▶ [TASK OBJECTIVE]:
Using the data below, report how many lines hold the word "FluidPDE". Include nothing else in the reply.

▶ [DATA EXCERPTS]:

import Mathlib
import Literature.Analysis.FluidPDE.ClassicalSolution
import Literature.Analysis.FluidPDE.VectorCalculus
import Literature.Analysis.FluidPDE.Vorticity
import Literature.Analysis.FluidPDE.AxisymmetricEuler
import Summits.NavierStokesRegularity.NavierStokesRegularity.Theses.ThreadingFlux
import Summits.NavierStokesRegularity.NavierStokesRegularity.Theorems.ThreadingFluxCentreJetDefs
import Summits.NavierStokesRegularity.NavierStokesRegularity.Theorems.ThreadingFluxCentreJetFirstLemmas
import Summits.NavierStokesRegularity.NavierStokesRegularity.Theorems.ThreadingFluxCentreJetStrainLaw
import Summits.NavierStokesRegularity.NavierStokesRegularity.Theorems.ThreadingFluxCentreJetVorticityJet
import Summits.NavierStokesRegularity.NavierStokesRegularity.Theorems.ThreadingFluxCentreJetDriftLaw
import Summits.NavierStokesRegularity.NavierStokesRegularity.Theorems.ThreadingFluxCentreJetDriftLawEvolution
import Summits.NavierStokesRegularity.NavierStokesRegularity.Theorems.ThreadingFluxCentreJetSteadySlaving
import Summits.NavierStokesRegularity.NavierStokesRegularity.Theorems.ThreadingFluxCentreJetPoloidalRepresentation
import Summits.NavierStokesRegularity.NavierStokesRegularity.Theorems.ThreadingFluxCentreJetRigidityReduction
import Summits.NavierStokesRegularity.NavierStokesRegularity.Theorems.ThreadingFluxCentreJetSteadyFacts
import Summits.NavierStokesRegularity.NavierStokesRegularity.Theorems.ThreadingFluxCentreJetEulerTopIntegrals
import Summits.NavierStokesRegularity.NavierStokesRegularity.Theorems.ThreadingFluxCentreJetHarmonicPolhode
import Summits.NavierStokesRegularity.NavierStokesRegularity.Theorems.ThreadingFluxCentreJetRigidityReductionSharp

▶ [ANSWER BOX]:
4